## BRIEF
Your task is to write out exactly the lines of the listing below, from the first down to the line that holds "gives the count sum".

_ _ _ _

import Summits.Ventures.PercRepro.Night2FourFatCount
import Summits.Ventures.PercRepro.Night2ThreeFatCellsB

/-!
# PercRepro — the `(7, 5)` cell `(3, 0)` at `|G| = 11` through FOUR disjoint fat hyperplanes, and the residues J
(night-2, gen 23)

The four-disjoint-hyperplane count of `Night2FourFatCount` with the chord excess of gen 20 gives the count sum
`3027/2912 = 1.039 ≥ 1` at `(3, 0)`, `n = 11` (three disjoint hyperplanes: `0.932`): the cell `(3, 0)` at `|G| = 11`
closes whenever four thin members missing `≤ 2` points each miss pairwise disjoint sets
(`localShadowHall_three_zero_six_eleven_of_fourDisjoint`).  **`shadowHall_seven_five_of_residuesJ`** — the `(7, 5)`
shadow row for every finite matroid modulo the residues I with the extra clause `NoFourDisjointFat N G 2` (every four
thin members missing `≤ 2` points have two with MEETING missed sets) at `(3, 0)`, `|G| = 11`: with it every `(3, 0)`
cell `10 ≤ |G| ≤ 13` carries a «few disjoint fat series pairs» clause.
-/

namespace PercRepro.Shadow

open Finset PerFlat ThmH

/-- The count sum of the cell `(3, 0)` at `n = 11` with the four-disjoint-hyperplane count and `E = 8/27`:
`3027/2912 = 1.039… ≥ 1`. -/
theorem countSum_three_zero_eleven_d4 :
    1 ≤ countSum 11 6 3 (cPrimeDGP 5 3 6 0 2) (8 / 27 : ℚ) (cntDisjFour 6) := by
  rw [cPrimeDGP_three_zero_two]
  unfold countSum DGenP.cjG cntDisjFour
  rw [show Finset.Icc 1 (11 - 6) = {1, 2, 3, 4, 5} by decide]
  repeat rw [Finset.sum_insert (by decide)]
  rw [Finset.sum_singleton]
  norm_num [Nat.choose_eq_descFactorial_div_factorial, Nat.descFactorial, Nat.factorial]

variable {α : Type*} [DecidableEq α] {M : Matroid α} [M.Finite]

open scoped Classical in
/-- **The cell `(3, 0)` at `|G| = 11` with four fat thin members missing pairwise DISJOINT sets** (`≤ 2` points each):
(LI_G) through the four-disjoint-hyperplane count of the covering bases. -/
theorem localShadowHall_three_zero_six_eleven_of_fourDisjoint {G : Finset α} (hG : G ∈ flatsQ M (5 + 1))
    (hd : (gr M \ G).card = 3) (hk : kColoops M G = 0)
    (hs : ∀ e ∈ gr M, ∀ f ∈ gr M, e ≠ f → rkN M {e, f} = 2) (hl : ∀ e ∈ gr M, M.Indep {e})
    (hn : G.card = 11) {B₀ B₁ B₂ B₃ : Finset α} (hB₀ : B₀ ∈ thinMembers M 5 G) (hB₁ : B₁ ∈ thinMembers M 5 G)
    (hB₂ : B₂ ∈ thinMembers M 5 G) (hB₃ : B₃ ∈ thinMembers M 5 G)
    (hfat₀ : (G \ clF M B₀).card ≤ 2) (hfat₁ : (G \ clF M B₁).card ≤ 2) (hfat₂ : (G \ clF M B₂).card ≤ 2)
    (hfat₃ : (G \ clF M B₃).card ≤ 2)
    (hd₀₁ : (G \ clF M B₀) ∩ (G \ clF M B₁) = ∅) (hd₀₂ : (G \ clF M B₀) ∩ (G \ clF M B₂) = ∅)
    (hd₀₃ : (G \ clF M B₀) ∩ (G \ clF M B₃) = ∅) (hd₁₂ : (G \ clF M B₁) ∩ (G \ clF M B₂) = ∅)
    (hd₁₃ : (G \ clF M B₁) ∩ (G \ clF M B₃) = ∅) (hd₂₃ : (G \ clF M B₂) ∩ (G \ clF M B₃) = ∅) :
    LocalShadowHall M 5 G := by
  have hk' : kColoops M G + 6 = 5 + 1 := by omega
  have hd' : (gr M \ G).card ≤ 5 := by omega
  have hm2 : ∀ B ∈ thinMembers M 5 G, 6 ≤ (B \ coloops M G).card → 2 ≤ (G \ clF M B).card :=
    fun B hB _ => two_le_card_sdiff_of_not_lay0 hG hd' (mem_thinMembers.1 hB).1 (mem_thinMembers.1 hB).2
  have hc2 : 0 ≤ cPrimeDGP 5 3 6 (kColoops M G) 2 := by
    rw [hk]; unfold cPrimeDGP capDG reqDGP phiQ; norm_num
  have hn' : G.card - kColoops M G = 11 := by omega
  have hKG : coloops M G ⊆ G := fun y hy => (mem_coloops.1 hy).1
  have hnK : (G \ coloops M G).card = 11 := by
    rw [Finset.card_sdiff_of_subset hKG, ← kColoops_eq_card_coloops]; omega
  refine localShadowHall_excess_of_count (d := 3) (ρ := 6) (m₁ := 2) hG hd (by norm_num) hk' (by norm_num)
    hs hl hc2 hm2 (E := (8 / 27 : ℚ)) (by norm_num) ?_ (cnt := cntDisjFour 6) ?_ ?_ ?_
  · intro S _ T hT
    have hT' : T ∈ (S \ coloops M G).powersetCard 6 := by
      unfold coverBases at hT
      exact (Finset.mem_filter.1 hT).1
    have h := sum_faceLoss_union_le (a := (11 / 45 : ℚ)) (b := (1 / 45 : ℚ)) hG hd (by norm_num) hk' (by omega)
      hs hl (by norm_num) (by rw [hnK]; intro m h1 h2; exact DGenP.chord_three_zero_11 m h1 (by omega))
      (by rw [hnK, hk, DGenP.excessBound_three_zero_11]; norm_num) hT'
    rw [hnK, hk, DGenP.excessBound_three_zero_11] at h
    exact h
  · intro s h1 h2
    rw [hn'] at h2
    exact cntDisjFour_six_pos s h1 (by omega)
  · intro S hSG
    exact card_coverBases_le_cntDisjFour hk' (by norm_num) (coloops_subset_clF_of_mem_thinMembers hG hd' hB₀)
      (eRk_clF_le_of_mem_thinMembers hB₀) (coloops_subset_clF_of_mem_thinMembers hG hd' hB₁)
      (eRk_clF_le_of_mem_thinMembers hB₁) (coloops_subset_clF_of_mem_thinMembers hG hd' hB₂)
      (eRk_clF_le_of_mem_thinMembers hB₂) (coloops_subset_clF_of_mem_thinMembers hG hd' hB₃)
      (eRk_clF_le_of_mem_thinMembers hB₃) hfat₀ hfat₁ hfat₂ hfat₃ hd₀₁ hd₀₂ hd₀₃ hd₁₂ hd₁₃ hd₂₃ hSG
  · rw [hn', hk]
    exact countSum_three_zero_eleven_d4

section SevenFiveJ

variable {α' : Type} [DecidableEq α']

/-- «every four thin members missing `≤ m` points have two with MEETING missed sets» — the fat missed sets contain no
four pairwise disjoint members. -/
abbrev NoFourDisjointFat (N : Matroid α') [N.Finite] (G : Finset α') (m : ℕ) : Prop :=
  ∀ B₀ ∈ thinMembers N 5 G, ∀ B₁ ∈ thinMembers N 5 G, ∀ B₂ ∈ thinMembers N 5 G, ∀ B₃ ∈ thinMembers N 5 G,
    (G \ clF N B₀).card ≤ m → (G \ clF N B₁).card ≤ m → (G \ clF N B₂).card ≤ m → (G \ clF N B₃).card ≤ m →
      (G \ clF N B₀) ∩ (G \ clF N B₁) ≠ ∅ ∨ (G \ clF N B₀) ∩ (G \ clF N B₂) ≠ ∅ ∨
        (G \ clF N B₀) ∩ (G \ clF N B₃) ≠ ∅ ∨ (G \ clF N B₁) ∩ (G \ clF N B₂) ≠ ∅ ∨
        (G \ clF N B₁) ∩ (G \ clF N B₃) ≠ ∅ ∨ (G \ clF N B₂) ∩ (G \ clF N B₃) ≠ ∅

/-- **THE `(7, 5)` SHADOW ROW FOR EVERY FINITE MATROID MODULO THE RESIDUES J**: the residues of
`shadowHall_seven_five_of_residuesI` with, at `(3, 0)`, `|G| = 11`, the extra clause `NoFourDisjointFat N G 2`. -/
theorem shadowHall_seven_five_of_residuesJ
    (h20 : ∀ (N : Matroid α') [N.Finite] (G : Finset α'), CellHyp N G →
      (gr N \ G).card = 2 → kColoops N G = 0 → FatMember N G 6 3 →
      (FatBasis N G 6 2 ∨ FatMember N G 6 2) → LocalShadowHall N 5 G)
    (h21 : ∀ (N : Matroid α') [N.Finite] (G : Finset α'), CellHyp N G →
      (gr N \ G).card = 2 → kColoops N G = 1 → FatMember N G 5 4 →
      (FatBasis N G 5 3 ∨ FatMember N G 5 3) → LocalShadowHall N 5 G)
    (h30 : ∀ (N : Matroid α') [N.Finite] (G : Finset α'), CellHyp N G →
      (gr N \ G).card = 3 → kColoops N G = 0 → 10 ≤ G.card → G.card ≤ 13 → FatMember N G 6 2 →
      FatBasis N G 6 2 → (G.card = 13 → NestedFat N G 2 3) →
      (G.card = 10 ∨ G.card = 12 → NoThreeDisjointFat N G 2) → (G.card = 11 → NoFourDisjointFat N G 2) →
      LocalShadowHall N 5 G)
    (h31 : ∀ (N : Matroid α') [N.Finite] (G : Finset α'), CellHyp N G →
      (gr N \ G).card = 3 → kColoops N G = 1 → 11 ≤ G.card → G.card ≤ 17 → FatMember N G 5 2 →
      (G.card = 17 → FatBasis N G 5 2) → (G.card = 17 → NestedFat N G 2 3) →
      (G.card = 16 → MeetingFat N G 2) → (11 ≤ G.card ∧ G.card ≤ 15 → NoThreeDisjointFat N G 2) →
      (G.card = 11 ∨ G.card = 15 ∨ G.card = 16 → FatBasis N G 5 3) →
      (12 ≤ G.card ∧ G.card ≤ 14 → FatBasis N G 5 4) → LocalShadowHall N 5 G)
    (h32 : ∀ (N : Matroid α') [N.Finite] (G : Finset α'), CellHyp N G →
      (gr N \ G).card = 3 → kColoops N G = 2 → FatMember N G 4 2 → LocalShadowHall N 5 G)
    (M : Matroid α') [M.Finite] : ShadowHall M 7 5 (phiK 7 5) := by
  apply shadowHall_seven_five_of_residuesI h20 h21 _ h31 h32
  intro N _ G hcell hd hk h10 h13 hfm hfb hnest hnd3
  by_cases hnd : NoFourDisjointFat N G 2
  · exact h30 N G hcell hd hk h10 h13 hfm hfb hnest hnd3 (fun _ => hnd)
  · by_cases hG11 : G.card = 11
    · unfold NoFourDisjointFat at hnd
      push Not at hnd
      obtain ⟨B₀, hB₀, B₁, hB₁, B₂, hB₂, B₃, hB₃, hf₀, hf₁, hf₂, hf₃, hd₀₁, hd₀₂, hd₀₃, hd₁₂, hd₁₃, hd₂₃⟩ := hnd
      exact localShadowHall_three_zero_six_eleven_of_fourDisjoint hcell.2.2.2 hd hk hcell.1 hcell.2.1 hG11
        hB₀ hB₁ hB₂ hB₃ hf₀ hf₁ hf₂ hf₃ hd₀₁ hd₀₂ hd₀₃ hd₁₂ hd₁₃ hd₂₃
    · exact h30 N G hcell hd hk h10 h13 hfm hfb hnest hnd3 (fun h => absurd h hG11)

end SevenFiveJ

end PercRepro.Shadow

_ _ _ _

## RESPONSE TO THIS EXERCISE
import Summits.Ventures.PercRepro.Night2FourFatCount
import Summits.Ventures.PercRepro.Night2ThreeFatCellsB

/-!
# PercRepro — the `(7, 5)` cell `(3, 0)` at `|G| = 11` through FOUR disjoint fat hyperplanes, and the residues J
(night-2, gen 23)

The four-disjoint-hyperplane count of `Night2FourFatCount` with the chord excess of gen 20 gives the count sum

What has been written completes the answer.